* **WHAT IS NEEDED**
For these records, count the lines containing the word "cite" and respond with the number alone.

* **DATASET**

import Summits.Ventures.PercRepro.ProfileThreeFourLine
import Summits.Ventures.PercRepro.C025ProfileHallSimpleReduction

/-!
# PercRepro — THEOREM A IN HALL FORM: THE ROW `q = 3` OF (H⁺) LIFTS OVER A POINT WITHOUT SPLIT SETS, AND THE
REDUCTION OF THE HALL ROW TO THE SIMPLE MATROIDS WITH SHORT LINES (p10, gen 6; `proofs/P10-Q3-NOSPLIT.md` add. 1)

The Hall form of Theorem A: for a non-loop `z` without `z`-split sets at level `u ≥ 4`,
`HallIneq (M ∖ z) 3 u ⟹ HallIneq M 3 u` — for every family `𝒜` of rank-3 sets of `M`, split `𝒜` into the members
avoiding `z` (`𝒜₀`, a family of `M ∖ z`) and the members through `z` (`𝒜₁`); the members of `𝒜₀` with a positive
loss under the deletion of `z` (`𝒜₀p`) are rank-2 sets of `M ／ z` (no split sets), as are the `B ∖ z`, `B ∈ 𝒜₁`; the
family `𝒜_z := 𝒜₁.image (· ∖ z) ∪ 𝒜₀p` of `M ／ z` carries, at each member `C`, the price of `C ∪ z` and the loss of
`C`, together at most the `(2, u−1)`-price of `C` in `M ／ z` (`price_attached_le`, the price form of
`demand_attached_le`).  The tree's Hall row `q = 2` on `M ／ z` and the Hall hypothesis on `M ∖ z` pay both, and the
shadows of `𝒜₀` in `M ∖ z` and of `𝒜_z` in `M ／ z` sit inside the shadow of `𝒜` in `M` (the sets avoiding /
containing `z`, p10 g0's `shadowLevel_filter_notMem` / `card_shadowLevel_filter_mem`).  The reduction of the Hall
row to simple matroids with short lines is the Hall twin of `profileIneq_three_of_simple_short_lines` (night-3
g7's `hallIneq_of_delete_isLoop` / `hallIneq_of_delete_parallel_gen`).

* `price_delete_le'`, `price_attached_le`, `price_le_price_contract_erase`, `price_loss_le_price_contract`;
* **`hallIneq_three_of_noSplit`**, **`hallIneq_three_of_four_point_line_simple`**;
* **`hallIneq_three_of_simple_short_lines`**, **`hallIneq_three_of_simple`**.
-/

open scoped Matroid

namespace PercRepro.Cogirth

open Finset ThmH Skew Shadow Profile

variable {α : Type} [DecidableEq α] {M : Matroid α} [M.Finite]

/-- Deleting `z` does not raise the price of a set `B ∌ z` (price form of `demand_delete_le`). -/
theorem price_delete_le' (q u : ℕ) (hqu : q ≤ u) (B : Finset α) (z : α) :
    price (M ＼ ({z} : Set α)) q u B ≤ price M q u B := by
  have hpos : (0 : ℚ) < u.choose q := by exact_mod_cast Nat.choose_pos hqu
  have h := demand_delete_le (M := M) q u B z
  have h' : (demand (M ＼ ({z} : Set α)) q u B : ℚ) ≤ demand M q u B := by exact_mod_cast h
  rw [← choose_mul_price_eq_demand q u hqu, ← choose_mul_price_eq_demand q u hqu] at h'
  exact le_of_mul_le_mul_left h' hpos
open Literature.MathematicalPhysics.QuantumFieldTheory.Balaban1983to89.B1Eq324BenfattoLemma
open Literature.MathematicalPhysics.QuantumFieldTheory.Balaban1983to89.B1Eq324BenfattoSect5Boxes
open Literature.MathematicalPhysics.QuantumFieldTheory.Balaban1983to89.B1Eq324BenfattoClassCrossRowMass (sum_crossRow_le_of_class_pavement)
open Literature.MathematicalPhysics.QuantumFieldTheory.Balaban1983to89.B1Eq324BenfattoClassCrossRowMassMoment
  (sum_crossRow_mul_sq_le_of_class_pavement)
open Literature.MathematicalPhysics.QuantumFieldTheory.Balaban1983to89.B1Eq324BenfattoSect5ErrTermLedger
  (le_errTerm_of_le_snd shifts_fit sq_le_natCeil_sq appendixA_term_le_snd)
open Literature.MathematicalPhysics.QuantumFieldTheory.Balaban1983to89.B1Eq324BenfattoSect5LedgerDischarge (decay_atom_le_snd)

/-! ## §1  Corridor-width rows: the guard, the gap, the budget prefactor -/

section Width

variable {θ w Jc γA : ℝ}

/-- kernel: `t²/2 ≤ cosh t − 1` (`cosh t = 1 + 2 sinh²(t/2)`, `x ≤ sinh x` for `x ≥ 0`; the tree has public twins in unrelated areas,
e.g. `Literature.Probability.LatticeModels.sq_div_two_le_cosh_sub_one`, not imported here). [folklore] -/
private theorem half_sq_le_cosh_sub_one (t : ℝ) : t ^ 2 / 2 ≤ Real.cosh t - 1 := by
  wlog ht : 0 ≤ t generalizing t
  · have := this (-t) (by linarith)
    rwa [neg_sq, Real.cosh_neg] at this
  have h := Real.cosh_two_mul (t / 2)
  rw [show 2 * (t / 2) = t by ring, Real.cosh_sq] at h
  have h1 : t / 2 ≤ Real.sinh (t / 2) := Real.self_le_sinh_iff.2 (by linarith)
  have h2 : 0 ≤ t / 2 := by linarith
  nlinarith [mul_le_mul h1 h1 h2 (h2.trans h1)]

/-- **The maximal cross row is at most half the coercivity constant**: `J_c/(cosh θw − 1) ≤ γ_A/2` as soon as `4J_c/γ_A ≤ (θw)²`
(`0 < θw`, `0 < γ_A`; any sign of `J_c`) — since `cosh θw − 1 ≥ (θw)²/2 ≥ 2J_c/γ_A`.
[cite: BenfattoEtAl1978, §5 (5.13) p.155 (class substitute; ours); Balaban1985BackgroundPropagators, Sect. E p.428] -/
theorem div_cosh_sub_one_le_half_of_width (hγA : 0 < γA) (hθw : 0 < θ * w) (hW : 4 * Jc / γA ≤ (θ * w) ^ 2) :
    Jc / (Real.cosh (θ * w) - 1) ≤ γA / 2 := by
  have hc : 0 < Real.cosh (θ * w) - 1 := by linarith [Real.one_lt_cosh.mpr hθw.ne']
  have hcosh : 2 * Jc / γA ≤ Real.cosh (θ * w) - 1 := by
    have h := half_sq_le_cosh_sub_one (θ * w)
    have : 2 * Jc / γA = (4 * Jc / γA) / 2 := by ring
    rw [this]
    linarith
  rw [div_le_iff₀ hc]
  have h2 : Jc = γA / 2 * (2 * Jc / γA) := by field_simp
  calc Jc = γA / 2 * (2 * Jc / γA) := h2
    _ ≤ γA / 2 * (Real.cosh (θ * w) - 1) := mul_le_mul_of_nonneg_left hcosh (by linarith)

/-- **THE GUARD OF THE CLASS PAVEMENT STEP FROM A CORRIDOR-WIDTH ROW**: `J_c/(cosh θw − 1) < γ_A` (the `hguard` of
`…KernelSect5PavementChain.lowerPavementChain` / `…KernelSect5ClassRows.pavementStep_of_classRows`) as soon as `4J_c/γ_A ≤ (θw)²`, `0 < θw`,
`0 < γ_A`. [cite: BenfattoEtAl1978, §5 (5.13) p.155 (class substitute; ours); Balaban1985BackgroundPropagators, Sect. E p.428] -/
theorem guard_of_width (hγA : 0 < γA) (hθw : 0 < θ * w) (hW : 4 * Jc / γA ≤ (θ * w) ^ 2) :
    Jc / (Real.cosh (θ * w) - 1) < γA :=
  lt_of_le_of_lt (div_cosh_sub_one_le_half_of_width hγA hθw hW) (by linarith)

/-- **The decoupling denominator is at least half the coercivity constant**: `γ_A/2 ≤ γ_A − J_c/(cosh θw − 1)` under the same row.
[cite: BenfattoEtAl1978, §5 (5.13) p.155 (class substitute; ours)] -/
theorem half_le_gap_of_width (hγA : 0 < γA) (hθw : 0 < θ * w) (hW : 4 * Jc / γA ≤ (θ * w) ^ 2) :
    γA / 2 ≤ γA - Jc / (Real.cosh (θ * w) - 1) := by
  linarith [div_cosh_sub_one_le_half_of_width hγA hθw hW]

/-- **The budgets' prefactor is at most `8`**: `2/(1 − e^{−t})² ≤ 8` for `t ≥ 1` (`e^{−t} ≤ e^{−1} ≤ 1/2`).
[cite: BenfattoEtAl1978, §5 (5.13) p.155 (class substitute; ours)] -/
theorem two_div_one_sub_exp_sq_le_eight {t : ℝ} (ht : 1 ≤ t) : 2 / (1 - Real.exp (-t)) ^ 2 ≤ 8 := by
  have he : Real.exp (-t) ≤ 1 / 2 := by
    have h1 : Real.exp (-t) ≤ Real.exp (-1) := Real.exp_le_exp.mpr (by linarith)
    have h2 : Real.exp (-1) ≤ 1 / 2 := by
      rw [Real.exp_neg, one_div, inv_le_inv₀ (Real.exp_pos 1) (by norm_num : (0 : ℝ) < 2)]
      have := Real.exp_one_gt_d9
      linarith
    exact h1.trans h2
  have hpos : 0 < Real.exp (-t) := Real.exp_pos _
  have hq : 1 / 4 ≤ (1 - Real.exp (-t)) ^ 2 := by nlinarith
  rw [div_le_iff₀ (lt_of_lt_of_le (by norm_num) hq)]
  linarith

end Width

/-! ## §2  The price in closed form: |B|·L^d-extensive, exponentially small in the corridor width -/

section Closed

variable {d : ℕ}

/-- kernel: the growth constant `V_d(a) = (2e^{a}/(1 − e^{−a}))^n` is non-negative for `a ≥ 0` (base `≥ 0`; at `a = 0` Lean's `2/0 = 0`). [folklore] -/
private theorem growth_nonneg {a : ℝ} (ha : 0 ≤ a) (n : ℕ) : 0 ≤ (2 / (1 - Real.exp (-a)) * Real.exp a) ^ n :=
  pow_nonneg (mul_nonneg (div_nonneg zero_le_two (by linarith [Real.exp_le_one_iff.mpr (neg_nonpos.mpr ha)]))
    (Real.exp_pos a).le) n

* **FINAL ANSWER**
4